> **EXERCISE DATA**:
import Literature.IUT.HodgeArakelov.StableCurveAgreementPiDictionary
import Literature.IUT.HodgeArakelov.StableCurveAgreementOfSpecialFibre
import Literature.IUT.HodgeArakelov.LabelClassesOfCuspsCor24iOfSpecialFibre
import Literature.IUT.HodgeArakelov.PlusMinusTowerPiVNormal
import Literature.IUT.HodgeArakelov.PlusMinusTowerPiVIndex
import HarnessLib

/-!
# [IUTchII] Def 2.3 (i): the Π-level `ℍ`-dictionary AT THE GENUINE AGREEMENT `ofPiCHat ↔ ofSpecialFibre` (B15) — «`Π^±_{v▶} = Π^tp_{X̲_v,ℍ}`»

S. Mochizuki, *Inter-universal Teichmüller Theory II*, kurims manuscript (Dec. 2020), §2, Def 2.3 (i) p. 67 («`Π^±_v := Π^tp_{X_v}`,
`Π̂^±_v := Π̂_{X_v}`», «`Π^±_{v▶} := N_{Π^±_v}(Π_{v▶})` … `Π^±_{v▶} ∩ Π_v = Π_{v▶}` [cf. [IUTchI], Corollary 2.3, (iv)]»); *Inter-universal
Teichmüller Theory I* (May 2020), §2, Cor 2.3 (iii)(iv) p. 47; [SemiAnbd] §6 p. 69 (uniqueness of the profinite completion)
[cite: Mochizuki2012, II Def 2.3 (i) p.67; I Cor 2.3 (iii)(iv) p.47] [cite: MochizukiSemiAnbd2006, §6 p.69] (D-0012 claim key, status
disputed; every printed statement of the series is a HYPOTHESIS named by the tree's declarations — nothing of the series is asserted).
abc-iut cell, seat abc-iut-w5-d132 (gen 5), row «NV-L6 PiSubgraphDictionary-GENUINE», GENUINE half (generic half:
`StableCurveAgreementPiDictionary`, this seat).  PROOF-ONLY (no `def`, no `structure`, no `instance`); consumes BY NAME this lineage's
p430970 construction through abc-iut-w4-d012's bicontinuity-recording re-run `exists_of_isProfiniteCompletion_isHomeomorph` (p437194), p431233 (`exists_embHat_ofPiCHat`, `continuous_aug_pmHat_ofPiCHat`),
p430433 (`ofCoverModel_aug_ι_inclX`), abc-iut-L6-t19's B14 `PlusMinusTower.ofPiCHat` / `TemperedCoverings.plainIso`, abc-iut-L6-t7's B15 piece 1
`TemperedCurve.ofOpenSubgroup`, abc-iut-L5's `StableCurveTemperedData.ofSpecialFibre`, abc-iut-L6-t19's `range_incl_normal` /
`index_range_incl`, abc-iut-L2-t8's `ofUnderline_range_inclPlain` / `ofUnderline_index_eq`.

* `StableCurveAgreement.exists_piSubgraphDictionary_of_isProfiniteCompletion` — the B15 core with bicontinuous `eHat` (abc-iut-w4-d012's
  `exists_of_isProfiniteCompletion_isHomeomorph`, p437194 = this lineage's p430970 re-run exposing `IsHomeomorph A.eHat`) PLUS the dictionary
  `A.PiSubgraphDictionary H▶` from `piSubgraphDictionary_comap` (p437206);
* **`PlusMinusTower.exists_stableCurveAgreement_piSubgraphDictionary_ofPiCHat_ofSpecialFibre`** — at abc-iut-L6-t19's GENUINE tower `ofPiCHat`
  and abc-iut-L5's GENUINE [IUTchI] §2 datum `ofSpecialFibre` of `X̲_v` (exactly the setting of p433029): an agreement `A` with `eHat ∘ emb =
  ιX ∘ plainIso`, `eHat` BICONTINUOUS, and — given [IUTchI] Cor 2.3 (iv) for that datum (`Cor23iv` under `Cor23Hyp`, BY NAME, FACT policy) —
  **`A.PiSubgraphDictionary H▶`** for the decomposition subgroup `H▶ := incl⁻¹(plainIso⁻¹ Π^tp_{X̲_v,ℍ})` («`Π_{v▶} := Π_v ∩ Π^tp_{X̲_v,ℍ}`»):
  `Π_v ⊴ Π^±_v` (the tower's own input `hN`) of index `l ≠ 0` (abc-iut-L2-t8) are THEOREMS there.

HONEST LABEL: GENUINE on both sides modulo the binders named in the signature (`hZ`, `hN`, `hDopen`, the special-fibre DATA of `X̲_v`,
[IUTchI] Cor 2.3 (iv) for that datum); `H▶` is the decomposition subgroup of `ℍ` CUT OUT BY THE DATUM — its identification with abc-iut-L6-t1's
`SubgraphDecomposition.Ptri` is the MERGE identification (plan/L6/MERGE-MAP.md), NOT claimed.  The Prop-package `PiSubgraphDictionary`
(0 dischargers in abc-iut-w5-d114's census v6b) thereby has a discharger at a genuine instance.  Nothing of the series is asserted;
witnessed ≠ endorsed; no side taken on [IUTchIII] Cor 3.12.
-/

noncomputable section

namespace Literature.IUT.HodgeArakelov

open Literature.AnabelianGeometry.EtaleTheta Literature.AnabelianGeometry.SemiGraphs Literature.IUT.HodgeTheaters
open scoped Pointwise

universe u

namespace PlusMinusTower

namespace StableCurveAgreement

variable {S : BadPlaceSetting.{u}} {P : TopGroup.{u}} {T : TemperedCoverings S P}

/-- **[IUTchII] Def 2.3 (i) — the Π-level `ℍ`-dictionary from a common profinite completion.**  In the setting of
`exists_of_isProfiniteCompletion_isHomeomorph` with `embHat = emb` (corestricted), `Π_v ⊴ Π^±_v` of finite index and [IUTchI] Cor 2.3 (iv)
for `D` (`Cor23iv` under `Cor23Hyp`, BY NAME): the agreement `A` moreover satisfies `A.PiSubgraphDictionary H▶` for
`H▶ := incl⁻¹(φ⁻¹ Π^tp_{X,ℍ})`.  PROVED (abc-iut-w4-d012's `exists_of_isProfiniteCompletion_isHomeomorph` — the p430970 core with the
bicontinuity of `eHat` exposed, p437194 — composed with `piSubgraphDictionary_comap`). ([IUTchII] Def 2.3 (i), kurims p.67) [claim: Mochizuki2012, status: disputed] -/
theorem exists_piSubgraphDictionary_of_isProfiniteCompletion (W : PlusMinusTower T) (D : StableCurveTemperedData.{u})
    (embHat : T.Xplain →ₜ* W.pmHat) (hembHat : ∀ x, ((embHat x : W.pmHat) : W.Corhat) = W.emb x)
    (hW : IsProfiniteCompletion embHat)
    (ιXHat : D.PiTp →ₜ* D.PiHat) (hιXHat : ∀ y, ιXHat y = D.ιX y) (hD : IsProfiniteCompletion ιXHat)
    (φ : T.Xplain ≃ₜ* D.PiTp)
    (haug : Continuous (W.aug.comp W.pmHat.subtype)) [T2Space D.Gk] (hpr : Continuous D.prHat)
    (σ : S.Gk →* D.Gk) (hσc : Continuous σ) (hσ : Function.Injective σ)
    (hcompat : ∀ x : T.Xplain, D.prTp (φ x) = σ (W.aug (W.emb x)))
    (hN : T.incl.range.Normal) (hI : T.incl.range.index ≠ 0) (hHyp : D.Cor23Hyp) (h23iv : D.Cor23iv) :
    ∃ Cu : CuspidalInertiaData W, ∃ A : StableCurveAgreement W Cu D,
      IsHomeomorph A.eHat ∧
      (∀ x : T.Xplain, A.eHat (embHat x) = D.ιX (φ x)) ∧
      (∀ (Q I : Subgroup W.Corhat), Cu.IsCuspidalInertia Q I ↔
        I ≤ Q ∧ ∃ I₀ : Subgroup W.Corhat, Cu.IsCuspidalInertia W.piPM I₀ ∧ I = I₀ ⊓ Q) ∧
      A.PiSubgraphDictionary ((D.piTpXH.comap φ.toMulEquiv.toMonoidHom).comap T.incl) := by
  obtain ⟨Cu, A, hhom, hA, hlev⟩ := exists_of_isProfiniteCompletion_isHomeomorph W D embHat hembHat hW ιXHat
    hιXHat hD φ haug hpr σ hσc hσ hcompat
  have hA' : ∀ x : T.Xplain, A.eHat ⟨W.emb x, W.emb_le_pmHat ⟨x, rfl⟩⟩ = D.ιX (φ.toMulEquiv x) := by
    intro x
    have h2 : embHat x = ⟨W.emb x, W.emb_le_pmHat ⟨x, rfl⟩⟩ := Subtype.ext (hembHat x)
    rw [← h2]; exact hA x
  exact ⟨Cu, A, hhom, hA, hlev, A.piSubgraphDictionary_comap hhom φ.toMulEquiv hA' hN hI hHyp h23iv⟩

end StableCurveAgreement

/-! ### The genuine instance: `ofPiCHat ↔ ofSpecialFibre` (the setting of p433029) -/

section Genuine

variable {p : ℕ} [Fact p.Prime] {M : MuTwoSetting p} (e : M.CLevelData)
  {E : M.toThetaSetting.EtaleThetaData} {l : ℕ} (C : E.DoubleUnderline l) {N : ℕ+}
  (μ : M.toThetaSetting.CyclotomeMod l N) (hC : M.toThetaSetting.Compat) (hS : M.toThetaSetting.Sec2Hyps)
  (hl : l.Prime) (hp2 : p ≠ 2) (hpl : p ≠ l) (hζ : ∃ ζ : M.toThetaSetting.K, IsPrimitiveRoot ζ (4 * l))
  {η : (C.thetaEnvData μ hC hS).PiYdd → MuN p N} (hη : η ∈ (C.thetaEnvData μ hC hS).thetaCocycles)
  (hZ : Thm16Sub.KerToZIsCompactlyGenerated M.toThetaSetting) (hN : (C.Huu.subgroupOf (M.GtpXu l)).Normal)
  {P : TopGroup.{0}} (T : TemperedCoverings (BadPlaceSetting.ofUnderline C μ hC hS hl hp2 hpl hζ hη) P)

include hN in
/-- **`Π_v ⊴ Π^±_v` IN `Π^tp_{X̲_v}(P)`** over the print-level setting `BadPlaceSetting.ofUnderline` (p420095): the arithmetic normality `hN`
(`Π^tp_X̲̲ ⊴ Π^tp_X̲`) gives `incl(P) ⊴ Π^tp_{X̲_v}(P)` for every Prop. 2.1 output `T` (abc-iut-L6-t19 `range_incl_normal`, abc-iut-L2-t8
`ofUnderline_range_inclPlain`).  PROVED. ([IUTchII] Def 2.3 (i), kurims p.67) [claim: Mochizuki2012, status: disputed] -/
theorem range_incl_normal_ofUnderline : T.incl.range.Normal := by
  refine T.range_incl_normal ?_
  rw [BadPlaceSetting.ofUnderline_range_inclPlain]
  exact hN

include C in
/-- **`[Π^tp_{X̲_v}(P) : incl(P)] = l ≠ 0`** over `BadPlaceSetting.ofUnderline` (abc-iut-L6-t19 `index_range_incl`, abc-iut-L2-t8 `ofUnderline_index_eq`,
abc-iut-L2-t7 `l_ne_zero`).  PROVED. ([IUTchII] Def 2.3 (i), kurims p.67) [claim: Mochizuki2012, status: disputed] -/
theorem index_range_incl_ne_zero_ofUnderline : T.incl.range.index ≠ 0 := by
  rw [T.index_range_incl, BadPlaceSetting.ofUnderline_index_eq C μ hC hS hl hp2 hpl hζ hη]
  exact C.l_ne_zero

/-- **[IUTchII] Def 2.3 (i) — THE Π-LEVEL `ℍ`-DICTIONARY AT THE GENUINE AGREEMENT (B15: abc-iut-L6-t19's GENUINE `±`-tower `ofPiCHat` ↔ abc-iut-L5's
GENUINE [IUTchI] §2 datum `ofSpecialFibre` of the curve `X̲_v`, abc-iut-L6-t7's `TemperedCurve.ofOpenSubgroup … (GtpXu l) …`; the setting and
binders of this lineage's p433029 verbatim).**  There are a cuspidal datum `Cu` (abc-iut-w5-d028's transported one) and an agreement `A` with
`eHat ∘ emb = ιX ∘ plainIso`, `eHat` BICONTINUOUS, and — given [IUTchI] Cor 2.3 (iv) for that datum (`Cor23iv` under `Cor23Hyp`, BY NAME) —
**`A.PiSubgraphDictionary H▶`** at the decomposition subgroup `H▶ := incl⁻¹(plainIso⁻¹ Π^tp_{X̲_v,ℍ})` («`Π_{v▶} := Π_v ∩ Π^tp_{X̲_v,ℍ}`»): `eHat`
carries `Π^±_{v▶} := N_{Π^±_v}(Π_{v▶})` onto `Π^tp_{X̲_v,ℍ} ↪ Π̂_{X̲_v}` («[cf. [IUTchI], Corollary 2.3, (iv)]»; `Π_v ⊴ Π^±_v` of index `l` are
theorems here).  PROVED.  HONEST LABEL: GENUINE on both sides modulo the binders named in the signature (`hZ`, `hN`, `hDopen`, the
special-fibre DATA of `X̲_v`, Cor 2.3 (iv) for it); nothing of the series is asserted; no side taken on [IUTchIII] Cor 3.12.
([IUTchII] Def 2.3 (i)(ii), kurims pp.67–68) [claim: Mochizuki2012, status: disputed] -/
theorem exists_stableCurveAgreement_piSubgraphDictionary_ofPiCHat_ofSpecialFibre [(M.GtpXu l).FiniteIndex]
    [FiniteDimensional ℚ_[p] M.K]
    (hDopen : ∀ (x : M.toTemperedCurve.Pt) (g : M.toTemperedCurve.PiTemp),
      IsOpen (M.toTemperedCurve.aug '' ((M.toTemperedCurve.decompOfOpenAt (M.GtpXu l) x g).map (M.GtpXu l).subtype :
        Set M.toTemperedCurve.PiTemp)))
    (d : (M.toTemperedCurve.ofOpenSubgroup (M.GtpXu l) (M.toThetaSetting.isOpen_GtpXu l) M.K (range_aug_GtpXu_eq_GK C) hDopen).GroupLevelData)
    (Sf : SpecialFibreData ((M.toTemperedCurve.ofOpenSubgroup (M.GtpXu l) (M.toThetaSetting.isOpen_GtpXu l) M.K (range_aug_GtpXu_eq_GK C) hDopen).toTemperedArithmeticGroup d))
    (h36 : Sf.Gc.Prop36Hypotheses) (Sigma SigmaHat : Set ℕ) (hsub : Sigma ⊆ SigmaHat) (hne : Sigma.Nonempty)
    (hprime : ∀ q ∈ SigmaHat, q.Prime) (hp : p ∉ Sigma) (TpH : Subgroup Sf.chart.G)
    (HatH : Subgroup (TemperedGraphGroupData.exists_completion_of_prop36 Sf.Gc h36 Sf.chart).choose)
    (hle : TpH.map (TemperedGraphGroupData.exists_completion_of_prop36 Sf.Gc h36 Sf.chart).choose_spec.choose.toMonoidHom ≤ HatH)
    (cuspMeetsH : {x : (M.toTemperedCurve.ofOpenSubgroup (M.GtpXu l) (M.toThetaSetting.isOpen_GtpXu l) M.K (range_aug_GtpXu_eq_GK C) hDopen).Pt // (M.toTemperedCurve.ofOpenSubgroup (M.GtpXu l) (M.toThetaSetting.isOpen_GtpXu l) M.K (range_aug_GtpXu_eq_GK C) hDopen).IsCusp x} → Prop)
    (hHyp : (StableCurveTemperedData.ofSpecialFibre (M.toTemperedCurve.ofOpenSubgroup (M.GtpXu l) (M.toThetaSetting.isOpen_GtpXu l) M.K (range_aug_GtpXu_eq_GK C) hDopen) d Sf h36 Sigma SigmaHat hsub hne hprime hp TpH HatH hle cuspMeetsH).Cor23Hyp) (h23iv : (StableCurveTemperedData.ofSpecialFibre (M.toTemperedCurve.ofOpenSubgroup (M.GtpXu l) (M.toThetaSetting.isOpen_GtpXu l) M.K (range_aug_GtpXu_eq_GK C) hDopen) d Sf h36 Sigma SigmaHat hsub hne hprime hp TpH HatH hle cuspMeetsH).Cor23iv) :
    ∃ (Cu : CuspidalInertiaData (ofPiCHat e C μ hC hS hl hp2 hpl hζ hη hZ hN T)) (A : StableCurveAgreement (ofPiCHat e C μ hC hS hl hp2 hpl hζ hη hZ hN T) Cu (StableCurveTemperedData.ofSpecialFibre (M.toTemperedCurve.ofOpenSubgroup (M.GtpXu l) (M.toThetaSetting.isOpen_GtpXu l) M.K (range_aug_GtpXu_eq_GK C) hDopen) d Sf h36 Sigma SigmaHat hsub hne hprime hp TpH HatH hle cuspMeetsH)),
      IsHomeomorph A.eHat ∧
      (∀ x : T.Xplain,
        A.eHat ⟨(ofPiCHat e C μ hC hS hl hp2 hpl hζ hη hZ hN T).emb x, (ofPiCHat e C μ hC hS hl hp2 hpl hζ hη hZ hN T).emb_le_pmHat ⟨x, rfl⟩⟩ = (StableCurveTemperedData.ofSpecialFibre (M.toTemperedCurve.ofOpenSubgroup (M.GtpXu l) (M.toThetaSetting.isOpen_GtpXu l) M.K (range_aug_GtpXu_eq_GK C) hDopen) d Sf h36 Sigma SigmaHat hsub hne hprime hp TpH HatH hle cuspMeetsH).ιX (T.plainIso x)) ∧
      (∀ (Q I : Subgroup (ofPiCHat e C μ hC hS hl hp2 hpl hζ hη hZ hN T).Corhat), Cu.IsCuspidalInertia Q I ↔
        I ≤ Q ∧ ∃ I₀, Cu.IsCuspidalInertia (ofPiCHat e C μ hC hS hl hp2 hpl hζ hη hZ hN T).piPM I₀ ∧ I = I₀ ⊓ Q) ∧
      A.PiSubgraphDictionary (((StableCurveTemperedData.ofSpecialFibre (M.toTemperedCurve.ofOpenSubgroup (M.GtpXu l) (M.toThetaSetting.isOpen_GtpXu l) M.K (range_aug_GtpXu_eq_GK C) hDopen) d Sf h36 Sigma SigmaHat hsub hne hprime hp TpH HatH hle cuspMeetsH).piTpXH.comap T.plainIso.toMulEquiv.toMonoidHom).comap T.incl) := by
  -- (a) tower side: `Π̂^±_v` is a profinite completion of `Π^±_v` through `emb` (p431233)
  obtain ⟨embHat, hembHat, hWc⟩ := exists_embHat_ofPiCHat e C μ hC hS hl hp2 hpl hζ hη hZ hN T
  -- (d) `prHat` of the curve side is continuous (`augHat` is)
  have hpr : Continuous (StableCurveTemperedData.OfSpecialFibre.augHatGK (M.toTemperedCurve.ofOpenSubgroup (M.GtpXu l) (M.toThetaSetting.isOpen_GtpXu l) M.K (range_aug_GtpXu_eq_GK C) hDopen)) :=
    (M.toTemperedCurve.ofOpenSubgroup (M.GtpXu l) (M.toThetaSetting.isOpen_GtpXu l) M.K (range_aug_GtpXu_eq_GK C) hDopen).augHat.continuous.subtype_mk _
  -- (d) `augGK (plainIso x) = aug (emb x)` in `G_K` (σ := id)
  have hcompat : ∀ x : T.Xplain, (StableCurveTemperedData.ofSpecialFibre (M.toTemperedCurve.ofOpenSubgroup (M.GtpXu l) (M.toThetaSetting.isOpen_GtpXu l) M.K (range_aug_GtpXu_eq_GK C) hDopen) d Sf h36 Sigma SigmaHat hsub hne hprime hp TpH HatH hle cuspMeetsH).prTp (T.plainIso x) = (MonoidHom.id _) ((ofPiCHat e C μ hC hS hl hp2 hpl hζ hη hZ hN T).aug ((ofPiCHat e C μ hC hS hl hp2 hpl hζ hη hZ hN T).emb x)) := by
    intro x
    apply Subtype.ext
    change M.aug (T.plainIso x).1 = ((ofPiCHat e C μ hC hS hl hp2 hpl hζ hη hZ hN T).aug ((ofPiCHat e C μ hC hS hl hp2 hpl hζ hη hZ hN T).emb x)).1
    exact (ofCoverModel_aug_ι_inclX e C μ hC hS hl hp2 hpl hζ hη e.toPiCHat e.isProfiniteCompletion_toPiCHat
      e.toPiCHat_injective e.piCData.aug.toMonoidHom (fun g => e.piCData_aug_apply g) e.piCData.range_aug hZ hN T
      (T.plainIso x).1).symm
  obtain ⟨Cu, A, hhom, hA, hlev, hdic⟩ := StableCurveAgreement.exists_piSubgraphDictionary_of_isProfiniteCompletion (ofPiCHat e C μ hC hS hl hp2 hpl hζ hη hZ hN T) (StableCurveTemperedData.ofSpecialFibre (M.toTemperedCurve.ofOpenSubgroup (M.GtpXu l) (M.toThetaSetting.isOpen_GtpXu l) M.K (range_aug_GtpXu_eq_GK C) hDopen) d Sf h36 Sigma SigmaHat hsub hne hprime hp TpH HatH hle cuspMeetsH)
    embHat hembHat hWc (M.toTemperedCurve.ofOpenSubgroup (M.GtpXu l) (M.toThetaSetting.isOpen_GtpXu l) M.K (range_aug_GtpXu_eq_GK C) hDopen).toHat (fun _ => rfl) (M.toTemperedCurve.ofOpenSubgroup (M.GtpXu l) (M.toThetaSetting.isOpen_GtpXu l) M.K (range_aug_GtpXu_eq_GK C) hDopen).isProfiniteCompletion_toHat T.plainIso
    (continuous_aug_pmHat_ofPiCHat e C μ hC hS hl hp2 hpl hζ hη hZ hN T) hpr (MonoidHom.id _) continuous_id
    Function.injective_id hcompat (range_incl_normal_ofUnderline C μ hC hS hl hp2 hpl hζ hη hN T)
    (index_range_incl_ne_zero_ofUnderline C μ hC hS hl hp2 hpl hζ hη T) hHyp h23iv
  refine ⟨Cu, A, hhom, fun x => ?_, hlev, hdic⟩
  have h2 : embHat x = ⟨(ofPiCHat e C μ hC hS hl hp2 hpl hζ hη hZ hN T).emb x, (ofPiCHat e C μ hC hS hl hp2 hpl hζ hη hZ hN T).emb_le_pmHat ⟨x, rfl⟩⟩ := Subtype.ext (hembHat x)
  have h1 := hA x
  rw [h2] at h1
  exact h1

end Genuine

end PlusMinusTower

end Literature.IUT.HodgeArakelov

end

> **TASK GOAL**:
Using the material above, gather every line that includes "HONEST".

> **REPLY TO THE EXERCISE**:
HONEST LABEL: GENUINE on both sides modulo the binders named in the signature (`hZ`, `hN`, `hDopen`, the special-fibre DATA of `X̲_v`,
theorems here).  PROVED.  HONEST LABEL: GENUINE on both sides modulo the binders named in the signature (`hZ`, `hN`, `hDopen`, the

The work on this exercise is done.